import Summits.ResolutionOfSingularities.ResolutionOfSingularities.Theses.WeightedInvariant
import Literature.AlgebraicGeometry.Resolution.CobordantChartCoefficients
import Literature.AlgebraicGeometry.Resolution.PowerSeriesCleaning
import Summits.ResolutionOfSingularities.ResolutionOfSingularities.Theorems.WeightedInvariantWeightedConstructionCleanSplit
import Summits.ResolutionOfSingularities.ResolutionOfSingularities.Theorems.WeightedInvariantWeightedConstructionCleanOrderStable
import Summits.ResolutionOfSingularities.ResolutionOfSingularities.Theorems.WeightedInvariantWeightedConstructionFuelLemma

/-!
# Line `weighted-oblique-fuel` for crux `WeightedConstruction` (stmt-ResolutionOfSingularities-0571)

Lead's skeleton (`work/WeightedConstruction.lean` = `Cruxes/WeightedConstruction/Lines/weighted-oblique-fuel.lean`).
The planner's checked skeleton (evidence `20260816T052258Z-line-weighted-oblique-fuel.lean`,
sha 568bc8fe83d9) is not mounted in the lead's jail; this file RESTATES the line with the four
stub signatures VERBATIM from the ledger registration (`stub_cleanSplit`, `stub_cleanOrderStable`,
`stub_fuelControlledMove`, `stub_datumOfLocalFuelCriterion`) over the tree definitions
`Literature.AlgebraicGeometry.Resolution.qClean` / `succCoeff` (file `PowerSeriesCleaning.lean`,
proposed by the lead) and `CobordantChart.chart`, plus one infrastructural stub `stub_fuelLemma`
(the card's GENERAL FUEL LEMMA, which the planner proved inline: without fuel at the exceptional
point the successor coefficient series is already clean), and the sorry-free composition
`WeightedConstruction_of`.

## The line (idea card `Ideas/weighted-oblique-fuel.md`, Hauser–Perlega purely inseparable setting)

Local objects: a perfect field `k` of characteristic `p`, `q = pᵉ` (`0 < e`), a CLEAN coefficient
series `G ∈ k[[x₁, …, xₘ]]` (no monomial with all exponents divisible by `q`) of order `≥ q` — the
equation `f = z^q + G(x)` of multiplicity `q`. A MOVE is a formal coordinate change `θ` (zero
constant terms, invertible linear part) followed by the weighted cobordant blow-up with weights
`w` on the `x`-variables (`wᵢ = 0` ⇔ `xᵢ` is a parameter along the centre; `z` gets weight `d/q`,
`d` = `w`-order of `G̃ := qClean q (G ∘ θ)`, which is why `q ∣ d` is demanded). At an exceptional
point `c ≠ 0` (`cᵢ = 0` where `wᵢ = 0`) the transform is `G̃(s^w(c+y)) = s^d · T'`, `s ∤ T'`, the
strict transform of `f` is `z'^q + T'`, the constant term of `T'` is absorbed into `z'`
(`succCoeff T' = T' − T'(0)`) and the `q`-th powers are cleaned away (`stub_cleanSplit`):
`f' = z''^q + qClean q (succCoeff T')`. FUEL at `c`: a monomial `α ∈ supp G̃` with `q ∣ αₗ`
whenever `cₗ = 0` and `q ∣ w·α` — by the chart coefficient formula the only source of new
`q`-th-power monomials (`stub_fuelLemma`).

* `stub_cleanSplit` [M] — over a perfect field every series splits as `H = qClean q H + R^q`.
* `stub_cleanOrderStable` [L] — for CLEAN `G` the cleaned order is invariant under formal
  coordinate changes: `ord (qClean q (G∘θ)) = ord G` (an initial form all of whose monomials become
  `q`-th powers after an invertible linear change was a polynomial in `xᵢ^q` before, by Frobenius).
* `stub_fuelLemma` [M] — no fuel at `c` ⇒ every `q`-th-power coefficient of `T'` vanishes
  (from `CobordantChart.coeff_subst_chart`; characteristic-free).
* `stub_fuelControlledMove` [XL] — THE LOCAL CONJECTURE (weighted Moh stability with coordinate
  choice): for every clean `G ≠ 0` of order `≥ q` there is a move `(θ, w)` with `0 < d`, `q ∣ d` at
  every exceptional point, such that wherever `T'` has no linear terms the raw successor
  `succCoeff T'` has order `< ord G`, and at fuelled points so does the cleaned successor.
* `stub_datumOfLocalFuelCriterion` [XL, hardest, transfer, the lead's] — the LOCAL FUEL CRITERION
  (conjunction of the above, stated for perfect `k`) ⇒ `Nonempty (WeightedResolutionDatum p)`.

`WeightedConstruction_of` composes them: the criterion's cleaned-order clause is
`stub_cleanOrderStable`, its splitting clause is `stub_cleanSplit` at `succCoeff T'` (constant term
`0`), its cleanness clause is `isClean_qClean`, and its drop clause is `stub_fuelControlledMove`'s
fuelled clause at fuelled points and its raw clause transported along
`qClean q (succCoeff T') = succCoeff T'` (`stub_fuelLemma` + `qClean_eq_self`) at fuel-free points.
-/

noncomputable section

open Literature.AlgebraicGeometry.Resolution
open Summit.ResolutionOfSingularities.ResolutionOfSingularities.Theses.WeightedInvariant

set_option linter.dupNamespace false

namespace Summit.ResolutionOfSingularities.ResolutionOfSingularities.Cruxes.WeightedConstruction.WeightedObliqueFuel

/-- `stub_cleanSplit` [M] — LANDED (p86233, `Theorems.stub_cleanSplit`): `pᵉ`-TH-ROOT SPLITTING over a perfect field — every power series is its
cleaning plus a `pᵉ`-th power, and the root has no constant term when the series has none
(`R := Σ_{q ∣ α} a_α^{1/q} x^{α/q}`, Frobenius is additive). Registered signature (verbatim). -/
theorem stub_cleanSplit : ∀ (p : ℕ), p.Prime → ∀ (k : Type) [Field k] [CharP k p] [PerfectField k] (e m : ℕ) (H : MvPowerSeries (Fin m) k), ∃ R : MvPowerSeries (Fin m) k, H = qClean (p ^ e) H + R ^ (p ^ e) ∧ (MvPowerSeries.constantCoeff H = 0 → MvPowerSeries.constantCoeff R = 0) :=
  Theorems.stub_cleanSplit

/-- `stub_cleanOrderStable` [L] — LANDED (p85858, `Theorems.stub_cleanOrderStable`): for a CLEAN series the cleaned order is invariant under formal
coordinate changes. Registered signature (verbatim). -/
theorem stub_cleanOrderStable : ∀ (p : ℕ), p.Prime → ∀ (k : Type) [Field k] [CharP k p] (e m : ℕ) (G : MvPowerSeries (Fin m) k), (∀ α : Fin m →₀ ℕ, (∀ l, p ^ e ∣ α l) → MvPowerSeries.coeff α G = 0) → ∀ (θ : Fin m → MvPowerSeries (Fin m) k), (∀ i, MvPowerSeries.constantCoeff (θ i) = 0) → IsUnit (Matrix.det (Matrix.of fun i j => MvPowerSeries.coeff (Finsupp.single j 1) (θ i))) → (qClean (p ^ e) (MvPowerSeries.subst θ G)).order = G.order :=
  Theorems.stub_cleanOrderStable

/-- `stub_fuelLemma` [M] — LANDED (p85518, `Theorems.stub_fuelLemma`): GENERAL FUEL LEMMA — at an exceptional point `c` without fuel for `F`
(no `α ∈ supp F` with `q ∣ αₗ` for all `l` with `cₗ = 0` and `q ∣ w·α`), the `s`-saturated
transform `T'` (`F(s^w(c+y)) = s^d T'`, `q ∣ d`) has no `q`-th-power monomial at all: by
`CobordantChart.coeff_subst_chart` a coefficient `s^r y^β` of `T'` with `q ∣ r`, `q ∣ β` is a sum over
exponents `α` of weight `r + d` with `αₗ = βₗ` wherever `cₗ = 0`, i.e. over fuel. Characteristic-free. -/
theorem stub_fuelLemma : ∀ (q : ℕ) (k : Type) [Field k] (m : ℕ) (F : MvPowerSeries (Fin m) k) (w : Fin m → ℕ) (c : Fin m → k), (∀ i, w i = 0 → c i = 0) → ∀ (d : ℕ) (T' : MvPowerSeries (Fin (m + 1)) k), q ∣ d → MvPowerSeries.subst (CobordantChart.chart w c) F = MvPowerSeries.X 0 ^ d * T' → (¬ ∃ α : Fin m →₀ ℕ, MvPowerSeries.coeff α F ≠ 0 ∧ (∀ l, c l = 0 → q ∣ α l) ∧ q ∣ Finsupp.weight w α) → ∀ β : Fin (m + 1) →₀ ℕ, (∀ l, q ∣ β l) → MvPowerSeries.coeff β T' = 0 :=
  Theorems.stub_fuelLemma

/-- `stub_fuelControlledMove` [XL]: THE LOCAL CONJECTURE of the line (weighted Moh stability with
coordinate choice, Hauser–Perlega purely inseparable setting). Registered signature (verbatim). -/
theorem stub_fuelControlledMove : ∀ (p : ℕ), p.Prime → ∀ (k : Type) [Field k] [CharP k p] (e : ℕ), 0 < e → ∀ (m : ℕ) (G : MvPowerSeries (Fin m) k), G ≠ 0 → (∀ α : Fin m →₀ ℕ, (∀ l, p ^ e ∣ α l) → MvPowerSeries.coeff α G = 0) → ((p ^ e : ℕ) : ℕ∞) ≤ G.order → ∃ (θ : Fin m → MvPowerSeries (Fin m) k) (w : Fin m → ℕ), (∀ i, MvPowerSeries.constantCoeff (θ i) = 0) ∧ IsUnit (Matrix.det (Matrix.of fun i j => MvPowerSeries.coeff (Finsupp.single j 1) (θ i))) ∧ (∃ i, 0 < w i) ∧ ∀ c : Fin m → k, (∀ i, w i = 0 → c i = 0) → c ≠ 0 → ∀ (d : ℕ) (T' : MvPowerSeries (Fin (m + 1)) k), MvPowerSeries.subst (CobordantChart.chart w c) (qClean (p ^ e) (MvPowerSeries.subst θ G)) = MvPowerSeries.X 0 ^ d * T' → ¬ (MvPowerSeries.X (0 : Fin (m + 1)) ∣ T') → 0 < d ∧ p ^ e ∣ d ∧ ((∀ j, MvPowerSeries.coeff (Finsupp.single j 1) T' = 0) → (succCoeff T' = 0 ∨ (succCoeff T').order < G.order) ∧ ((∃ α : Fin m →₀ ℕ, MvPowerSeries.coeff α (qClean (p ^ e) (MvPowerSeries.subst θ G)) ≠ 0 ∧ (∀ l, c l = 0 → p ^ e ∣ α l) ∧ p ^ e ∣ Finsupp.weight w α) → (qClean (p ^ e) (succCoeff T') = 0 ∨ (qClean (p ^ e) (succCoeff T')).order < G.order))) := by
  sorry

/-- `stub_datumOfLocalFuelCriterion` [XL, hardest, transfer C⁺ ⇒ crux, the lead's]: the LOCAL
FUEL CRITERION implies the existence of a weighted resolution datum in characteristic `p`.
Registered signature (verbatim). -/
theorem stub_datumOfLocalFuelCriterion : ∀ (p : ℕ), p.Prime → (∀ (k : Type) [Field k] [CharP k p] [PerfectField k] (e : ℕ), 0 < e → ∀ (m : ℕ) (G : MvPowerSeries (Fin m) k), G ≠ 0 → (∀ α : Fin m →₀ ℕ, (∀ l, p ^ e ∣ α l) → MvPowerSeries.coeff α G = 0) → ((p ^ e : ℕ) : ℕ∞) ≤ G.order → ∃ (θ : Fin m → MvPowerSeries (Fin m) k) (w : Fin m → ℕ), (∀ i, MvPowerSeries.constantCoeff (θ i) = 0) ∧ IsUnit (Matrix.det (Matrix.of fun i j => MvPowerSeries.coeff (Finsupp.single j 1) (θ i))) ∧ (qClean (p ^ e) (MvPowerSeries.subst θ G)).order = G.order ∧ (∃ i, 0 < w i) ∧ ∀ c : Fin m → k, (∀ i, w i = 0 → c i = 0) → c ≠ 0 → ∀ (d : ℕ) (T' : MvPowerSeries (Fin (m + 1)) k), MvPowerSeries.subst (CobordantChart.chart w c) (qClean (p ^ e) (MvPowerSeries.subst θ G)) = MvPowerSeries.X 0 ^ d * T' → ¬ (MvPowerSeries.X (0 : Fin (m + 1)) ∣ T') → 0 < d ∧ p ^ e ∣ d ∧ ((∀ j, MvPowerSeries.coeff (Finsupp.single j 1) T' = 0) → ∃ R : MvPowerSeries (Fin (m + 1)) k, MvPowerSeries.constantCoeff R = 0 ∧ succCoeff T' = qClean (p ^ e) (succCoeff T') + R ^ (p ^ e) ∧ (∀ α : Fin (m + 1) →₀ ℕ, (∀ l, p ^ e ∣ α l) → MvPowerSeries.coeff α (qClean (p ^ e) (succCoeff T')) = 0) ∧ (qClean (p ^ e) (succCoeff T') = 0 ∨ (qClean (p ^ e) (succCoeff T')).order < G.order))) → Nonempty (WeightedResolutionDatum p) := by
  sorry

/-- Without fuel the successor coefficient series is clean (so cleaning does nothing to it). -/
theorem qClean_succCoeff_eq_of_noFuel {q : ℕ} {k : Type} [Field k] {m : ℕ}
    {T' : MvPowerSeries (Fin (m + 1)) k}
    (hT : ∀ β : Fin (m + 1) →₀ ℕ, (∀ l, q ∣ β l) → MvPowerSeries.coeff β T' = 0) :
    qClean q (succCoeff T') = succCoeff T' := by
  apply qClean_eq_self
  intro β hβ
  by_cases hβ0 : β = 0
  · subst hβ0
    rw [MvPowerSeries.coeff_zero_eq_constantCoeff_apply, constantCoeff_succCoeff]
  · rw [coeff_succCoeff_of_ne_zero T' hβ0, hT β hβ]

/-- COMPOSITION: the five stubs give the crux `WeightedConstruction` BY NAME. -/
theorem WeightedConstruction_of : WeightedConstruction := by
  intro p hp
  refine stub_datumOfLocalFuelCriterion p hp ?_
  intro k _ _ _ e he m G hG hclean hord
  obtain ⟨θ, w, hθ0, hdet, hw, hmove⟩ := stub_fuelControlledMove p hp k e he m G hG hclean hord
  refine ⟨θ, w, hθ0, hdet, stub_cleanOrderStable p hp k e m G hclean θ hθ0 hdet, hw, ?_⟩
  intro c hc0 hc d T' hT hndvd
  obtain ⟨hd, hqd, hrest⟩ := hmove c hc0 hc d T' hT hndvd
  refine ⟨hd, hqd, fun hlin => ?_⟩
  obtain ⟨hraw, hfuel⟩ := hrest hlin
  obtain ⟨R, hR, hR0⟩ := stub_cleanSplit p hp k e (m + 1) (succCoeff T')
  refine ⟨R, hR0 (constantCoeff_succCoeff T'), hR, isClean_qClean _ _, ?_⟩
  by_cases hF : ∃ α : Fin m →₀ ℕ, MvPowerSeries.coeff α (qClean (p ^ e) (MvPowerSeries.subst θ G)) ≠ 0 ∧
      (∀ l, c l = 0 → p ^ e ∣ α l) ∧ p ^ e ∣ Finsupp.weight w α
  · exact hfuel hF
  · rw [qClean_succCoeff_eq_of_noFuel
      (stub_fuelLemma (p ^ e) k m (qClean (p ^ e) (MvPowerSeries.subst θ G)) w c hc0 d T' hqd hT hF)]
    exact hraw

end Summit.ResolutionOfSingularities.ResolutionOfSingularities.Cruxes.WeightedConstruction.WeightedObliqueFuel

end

* **EXERCISE DESCRIPTION**:
Exactly reproduce the lines of the data above that run from the line containing "intro k _ _ _ e he m G hG hclean hord" through the final one.

* **RESPONSE BOX**:
  intro k _ _ _ e he m G hG hclean hord
  obtain ⟨θ, w, hθ0, hdet, hw, hmove⟩ := stub_fuelControlledMove p hp k e he m G hG hclean hord
  refine ⟨θ, w, hθ0, hdet, stub_cleanOrderStable p hp k e m G hclean θ hθ0 hdet, hw, ?_⟩
  intro c hc0 hc d T' hT hndvd
  obtain ⟨hd, hqd, hrest⟩ := hmove c hc0 hc d T' hT hndvd
  refine ⟨hd, hqd, fun hlin => ?_⟩
  obtain ⟨hraw, hfuel⟩ := hrest hlin
  obtain ⟨R, hR, hR0⟩ := stub_cleanSplit p hp k e (m + 1) (succCoeff T')
  refine ⟨R, hR0 (constantCoeff_succCoeff T'), hR, isClean_qClean _ _, ?_⟩
  by_cases hF : ∃ α : Fin m →₀ ℕ, MvPowerSeries.coeff α (qClean (p ^ e) (MvPowerSeries.subst θ G)) ≠ 0 ∧
      (∀ l, c l = 0 → p ^ e ∣ α l) ∧ p ^ e ∣ Finsupp.weight w α
  · exact hfuel hF
  · rw [qClean_succCoeff_eq_of_noFuel
      (stub_fuelLemma (p ^ e) k m (qClean (p ^ e) (MvPowerSeries.subst θ G)) w c hc0 d T' hqd hT hF)]
    exact hraw

end Summit.ResolutionOfSingularities.ResolutionOfSingularities.Cruxes.WeightedConstruction.WeightedObliqueFuel

end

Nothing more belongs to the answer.